Cardinal Health, Inc. (Cardinal Health) board has approved the spinoff of its wholly owned subsidiary, CareFusion Corporation (CareFusion). Under the spinoff, Cardinal Health will distribute at least 80% of CareFusion's stock to its shareholders and retains remaining shares with the company.

The distribution of shares of CareFusion common stock will be made after the close of trading on August 31, 2009 to Cardinal Health’s shareholders of record as of 5 p.m. EDT on August 25, 2009, the record date for the spinoff. Cardinal Health will distribute 0.5 share of CareFusion common stock for each common share of Cardinal Health outstanding as of the record date.
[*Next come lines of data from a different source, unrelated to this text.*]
import Mathlib
import Summits.Ventures.HodgeRepro.Tier4.Common.Geometry

/-!
# Tier4/Common/Isotypic — «for some choice of the Hecke translates»: the isotypic pieces of `H^{1,0}(X)` and the
reduction of (P) to the four-linear pairing on them

Blind re-derivation cell `pub-hodge-repro`, Tier 4 (README §9–§10), seat t4-typer-1 (gen 0).  Target tree path
`lean/Summits/Ventures/HodgeRepro/Tier4/Common/Isotypic.lean`.  Imports `Tier4/Common/Geometry.lean` (the witness
`X`, its Hecke translates, the corner forms, `f^*Ω_s`, `f^*Ω_{s̄}`, `Witness.P`).

WHAT IS TYPED.  The holomorphic `1`-forms of `X` decompose under the Hecke algebra into isotypic pieces indexed by
the conjugate-symplectic `U(1)`-characters of weight one (Liu 2021, Prop 4.13: `H^1_{B,τ′}(A_∞, ℂ) ≅ ⊕ ω(μ, ε, ν)`
as `ℂ[U(𝔸_F^∞)]`-modules — the printed statement is typed by t4-lit-5; here only its SHAPE is used): the corner
form `omega i` lies in the piece `piece i` of its character `μ_i`, the piece is stable under the Hecke translates,
and — the piece being an irreducible module over the Hecke algebra of the level — it is SPANNED by the Hecke
translates of any of its non-zero vectors, in particular by those of `omega i` (`span_translates`).  `Isotypic W`
records these four facts as fields over a witness `W`.

THE REDUCTION (`Witness.P_of_isotypic`): the function `(a, b, c, d) ↦ ⟨a ∧ b, c ∧ d⟩_{L²(X)}` is ℂ-linear in `a, b, c`
and conjugate-linear in `d`; if it vanished on every quadruple of Hecke translates `(T_0^*ω_0, T_1^*ω_1, T_2^*ω_2,
T_3^*ω_3)` it would vanish on the spans, i.e. on `piece 0 × piece 1 × piece 2 × piece 3`.  Hence «for some choice of
the Hecke translates, ⟨f^*Ω_s, f^*Ω_{s̄}⟩ ≠ 0» FOLLOWS from «the pairing `⟨a ∧ b, c ∧ d⟩` is not identically zero on
the four isotypic pieces» — the whole content of the quantifier «for some choice of the Hecke translates» is this
span argument (the Jacobson-density form of the same step is landed as `HodgeRepro.T3P1.exists_smul_pairing_ne_zero`,
Tier3HeckeIsolation).  The converse (`isotypic_pairing_of_P`) is immediate.  Nothing here decides whether the
four-linear pairing IS non-zero: that is the mathematics of the lines.

WHAT AN INTERFACE CAN AND CANNOT SAY.  Every field is a parameter; a theorem proved over these structures is a
theorem about every instantiation and exactly as strong as the listed properties.  Nothing here says anything about
the status of the Hodge conjecture for CM abelian varieties, which is NOT proved (HC_CM is NOT proved by anyone in
this repository).
-/

set_option autoImplicit false

noncomputable section

namespace Summit.Ventures.HodgeRepro.Tier4.Common

open Submodule

/-- **The isotypic pieces of the four corner forms** (Liu 2021 Prop 4.13, shape only): `piece i ⊆ H^{1,0}(X)` is the
summand `ω(μ_i)` of the `U(1)`-character `μ_i` of the corner `i`; it contains `omega i`, is stable under the Hecke
translates, and is spanned by the Hecke translates of `omega i` (irreducibility over the Hecke algebra of the level). -/
structure Isotypic {Form : Type} [AddCommGroup Form] [Module ℂ Form] {A : FormAlgebra Form} (W : Witness A) where
  /-- the isotypic piece `ω(μ_i) ⊆ H^{1,0}(X)` of the corner `i` -/
  piece : Fin 4 → Submodule ℂ Form
  /-- the pieces consist of holomorphic `1`-forms -/
  piece_le : ∀ i : Fin 4, piece i ≤ A.H10
  /-- the corner form lies in its piece -/
  omega_mem_piece : ∀ i : Fin 4, W.omega i ∈ piece i
  /-- the pieces are stable under the Hecke translates -/
  piece_stable : ∀ (i : Fin 4) (T : W.Hecke) (α : Form), α ∈ piece i → W.translate T α ∈ piece i
  /-- the Hecke translates of `omega i` span the piece (irreducibility of `ω(μ_i)` under the Hecke algebra) -/
  span_translates : ∀ i : Fin 4, piece i = span ℂ (Set.range fun T : W.Hecke => W.translate T (W.omega i))

/-- **The four-linear pairing** `(a, b, c, d) ↦ ⟨a ∧ b, c ∧ d⟩_{L²(X)}` on the forms of `X`. -/
def FormAlgebra.quadPairing {Form : Type} [AddCommGroup Form] [Module ℂ Form] (A : FormAlgebra Form)
    (a b c d : Form) : ℂ := A.hodge (A.wedge a b) (A.wedge c d)

namespace Witness

variable {Form : Type} [AddCommGroup Form] [Module ℂ Form] {A : FormAlgebra Form} (W : Witness A)

/-- The Hodge pairing of (P) is the four-linear pairing at the four translated corner forms. -/
theorem hodgePairing_eq_quadPairing (γ : W.Translates) :
    W.hodgePairing γ =
      A.quadPairing (W.pullOmega γ 0) (W.pullOmega γ 1) (W.pullOmega γ 2) (W.pullOmega γ 3) := rfl

/-- The set of Hecke translates of the corner form `i`. -/
def translateSet (i : Fin 4) : Set Form := Set.range fun T : W.Hecke => W.translate T (W.omega i)

/-- If the four-linear pairing vanishes on all quadruples of Hecke translates of the corner forms, it vanishes on
all quadruples of the spans of the translates (linearity in the first three slots, conjugate-linearity in the
fourth). -/
theorem quadPairing_eq_zero_of_forall_translates
    (h : ∀ T₀ T₁ T₂ T₃ : W.Hecke,
      A.quadPairing (W.translate T₀ (W.omega 0)) (W.translate T₁ (W.omega 1))
        (W.translate T₂ (W.omega 2)) (W.translate T₃ (W.omega 3)) = 0)
    {a b c d : Form} (ha : a ∈ span ℂ (W.translateSet 0)) (hb : b ∈ span ℂ (W.translateSet 1))
    (hc : c ∈ span ℂ (W.translateSet 2)) (hd : d ∈ span ℂ (W.translateSet 3)) :
    A.quadPairing a b c d = 0 := by
  unfold FormAlgebra.quadPairing at *
  -- slot `a` (ℂ-linear)
  induction ha using span_induction with
  | mem x hx =>
    obtain ⟨T₀, rfl⟩ := hx
    -- slot `b` (ℂ-linear)
    induction hb using span_induction with
    | mem y hy =>
      obtain ⟨T₁, rfl⟩ := hy
      -- slot `c` (ℂ-linear)
      induction hc using span_induction with
      | mem z hz =>
        obtain ⟨T₂, rfl⟩ := hz
        -- slot `d` (conjugate-linear)
        induction hd using span_induction with
        | mem w hw =>
          obtain ⟨T₃, rfl⟩ := hw
          exact h T₀ T₁ T₂ T₃
        | zero => simp
        | add w w' _ _ ihw ihw' => rw [map_add, map_add, ihw, ihw', add_zero]
        | smul r w _ ihw => rw [map_smul, LinearMap.map_smulₛₗ, ihw, smul_zero]
      | zero => simp
      | add z z' _ _ ihz ihz' => rw [map_add, LinearMap.add_apply, map_add, ihz, ihz', add_zero]
      | smul r z _ ihz => rw [map_smul, LinearMap.smul_apply, LinearMap.map_smulₛₗ, ihz, smul_zero]
    | zero => simp
    | add y y' _ _ ihy ihy' => rw [map_add, map_add, LinearMap.add_apply, ihy, ihy', add_zero]
    | smul r y _ ihy => rw [map_smul, map_smul, LinearMap.smul_apply, ihy, smul_zero]
  | zero => simp
  | add x x' _ _ ihx ihx' => rw [map_add, LinearMap.add_apply, map_add, LinearMap.add_apply, ihx, ihx', add_zero]
  | smul r x _ ihx => rw [map_smul, LinearMap.smul_apply, map_smul, LinearMap.smul_apply, ihx, smul_zero]

/-- **THE REDUCTION.**  If the four-linear pairing `⟨a ∧ b, c ∧ d⟩` is not identically zero on the four isotypic
pieces, then (P) holds: for some choice of the Hecke translates `⟨f^*Ω_s, f^*Ω_{s̄}⟩_{L²(X)} ≠ 0`. -/
theorem P_of_isotypic (I : Isotypic W)
    (h : ∃ a ∈ I.piece 0, ∃ b ∈ I.piece 1, ∃ c ∈ I.piece 2, ∃ d ∈ I.piece 3, A.quadPairing a b c d ≠ 0) :
    W.P := by
  obtain ⟨a, ha, b, hb, c, hc, d, hd, hne⟩ := h
  by_contra hP
  apply hne
  have hall : ∀ T₀ T₁ T₂ T₃ : W.Hecke,
      A.quadPairing (W.translate T₀ (W.omega 0)) (W.translate T₁ (W.omega 1))
        (W.translate T₂ (W.omega 2)) (W.translate T₃ (W.omega 3)) = 0 := by
    intro T₀ T₁ T₂ T₃
    by_contra hT
    exact hP ⟨![T₀, T₁, T₂, T₃], by
      rw [hodgePairing_eq_quadPairing]
      simpa [pullOmega] using hT⟩
  rw [I.span_translates 0] at ha
  rw [I.span_translates 1] at hb
  rw [I.span_translates 2] at hc
  rw [I.span_translates 3] at hd
  exact W.quadPairing_eq_zero_of_forall_translates hall ha hb hc hd

/-- Conversely, (P) gives a non-zero value of the four-linear pairing on the four pieces (the translated corner
forms lie in the pieces). -/
theorem isotypic_pairing_of_P (I : Isotypic W) (hP : W.P) :
    ∃ a ∈ I.piece 0, ∃ b ∈ I.piece 1, ∃ c ∈ I.piece 2, ∃ d ∈ I.piece 3, A.quadPairing a b c d ≠ 0 := by
  obtain ⟨γ, hγ⟩ := hP
  refine ⟨W.pullOmega γ 0, I.piece_stable 0 _ _ (I.omega_mem_piece 0),
    W.pullOmega γ 1, I.piece_stable 1 _ _ (I.omega_mem_piece 1),
    W.pullOmega γ 2, I.piece_stable 2 _ _ (I.omega_mem_piece 2),
    W.pullOmega γ 3, I.piece_stable 3 _ _ (I.omega_mem_piece 3), ?_⟩
  rw [← hodgePairing_eq_quadPairing]
  exact hγ

/-- (P) ⟺ the four-linear pairing is not identically zero on the four isotypic pieces. -/
theorem P_iff_isotypic (I : Isotypic W) :
    W.P ↔ ∃ a ∈ I.piece 0, ∃ b ∈ I.piece 1, ∃ c ∈ I.piece 2, ∃ d ∈ I.piece 3, A.quadPairing a b c d ≠ 0 :=
  ⟨W.isotypic_pairing_of_P I, W.P_of_isotypic I⟩

end Witness

end Summit.Ventures.HodgeRepro.Tier4.Common
import Mathlib.Analysis.Calculus.ParametricIntegral
import Mathlib.Analysis.Calculus.ContDiff.FiniteDimension
import Mathlib.Analysis.Calculus.MeanValue
import Mathlib.MeasureTheory.Integral.IntervalIntegral.FundThmCalculus
import Mathlib.MeasureTheory.Measure.Haar.NormedSpace
import Mathlib.Topology.UniformSpace.UniformApproximation
import Literature.Analysis.FluidPDE.HarmonicMeanValue
import Literature.Analysis.FluidPDE.TaoEnergyLocalisation
import Literature.Analysis.FluidPDE.WholeSpaceIBP
import HarnessLib

/-!
# Probing harmonic functions at large scales

Analysis/FluidPDE support file for the discharge of Tao's pressure-normalisation lemma
(`FluidPDE/NormalisedPressureProofs`, Tao 2011 = arXiv:1108.1165, Lemma 4.1 (i)). The printed
proof tests the harmonic part `h(t)` of the pressure against a rescaled radial bump `χ_R` and
lets `R → ∞`; this file provides the scale-free tools for that step, on a finite-dimensional
real inner product space `E` unless stated otherwise:

* **dilation and reflection calculus** for `fderiv` and `Δ` (`fderiv2_const_smul_comp_smul`,
  `fderiv_comp_const_sub`, `laplacian_const_smul_comp_smul`, …, on top of Mathlib's
  `fderiv_comp_smul`), with no differentiability hypotheses (both sides are junk together);
* **differentiation under the integral sign** for `x ↦ ∫ k(z) • g(x - z) dz` with `k ∈ L¹`
  vanishing off a ball and `g ∈ Cⁿ` (`contDiff_integral_smul_comp_sub`,
  `laplacian_integral_mul_comp_sub`);
* the **unit-mass radial bumps** `probeBump R = (m R^d)⁻¹ θ(R⁻¹ ·)` (`θ = taoCutoff 2 1`, the
  tree's smooth radial cutoff, `= 1` on `|x| ≤ 1`, `= 0` on `|x| ≥ 2`; `m = ∫ θ`), their
  scaling, support and derivative bounds;
* the **mean-value formula for the gradient**: for `η` harmonic on `E`,
  `Dη(x₀) a = ∫ ∂ₐχ_R(z) η(x₀ - z) dz` for every `R > 0` (Gilbarg–Trudinger Thm 2.1 in the
  weighted form of `HarmonicMeanValue`, differentiated under the integral and integrated by
  parts) — the identity by which Tao converts `∫∫ ∇h χ_R` into `∫ ∇h(t, 0) dt`;
* a **real-variable uniqueness lemma**: if `g` on `(a, b)` admits, for every `ε > 0`, a `C¹`
  function `W` with `|W| ≤ ε` and `|g + W'| ≤ ε`, then `g = 0` (the form in which
  "`∫_{t₁}^{t₂} ∇h(t,0) dt = 0` for all `t₁ < t₂`, hence `∇h(t, 0) = 0`" is used, the boundary
  terms `W(tᵢ) = ∫ u(tᵢ) χ_R` being `o(1)` rather than zero).

## References

* D. Gilbarg, N. S. Trudinger, *Elliptic partial differential equations of second order*
  (Springer, 2001 reprint), Thm 2.1 and (2.19) (gradient of a harmonic function via the mean
  value theorem).
* T. Tao, *Localisation and compactness properties of the Navier–Stokes global regularity
  problem*, Anal. PDE 6 (2013) = arXiv:1108.1165, §4, proof of Lemma 4.1.
-/

noncomputable section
Shareholders will receive cash in lieu of fractional shares of CareFusion common stock.

The board voted to approve the spinoff after concluding that, as separate companies, both Cardinal Health and CareFusion will benefit from enhanced management focus and sharper strategic vision, as well as improved opportunities to make investments in their respective growth areas. The spinoff is also expected to allow each company to adopt the capital structure, investment policy and dividend policy best suited to the financial profile and needs of each business. In addition, the spinoff is expected to improve the alignment of management and employee incentives with performance and growth objectives at each company.

“After a thorough and thoughtful review, the board unanimously approved the spinoff with the intent to create greater long-term value for shareholders,” said R. Kerry Clark, chairman and chief executive officer of Cardinal Health. “We are eager to begin new chapters for Cardinal Health and CareFusion, as the focus on improving the cost-effectiveness and quality of health care, particularly in the U.S., plays directly into the unique strengths of both companies.”

As previously disclosed, the Internal Revenue Service has issued a private letter ruling that the contribution by Cardinal Health of the assets of the clinical and medical products business to CareFusion and the distribution of CareFusion common stock to Cardinal Health shareholders will qualify as a transaction that is tax-free for US federal income tax purposes. It is important that shareholders consult their tax advisers regarding the particular consequences of the spinoff to them including the applicability and effect of any US federal, state, local and foreign tax laws.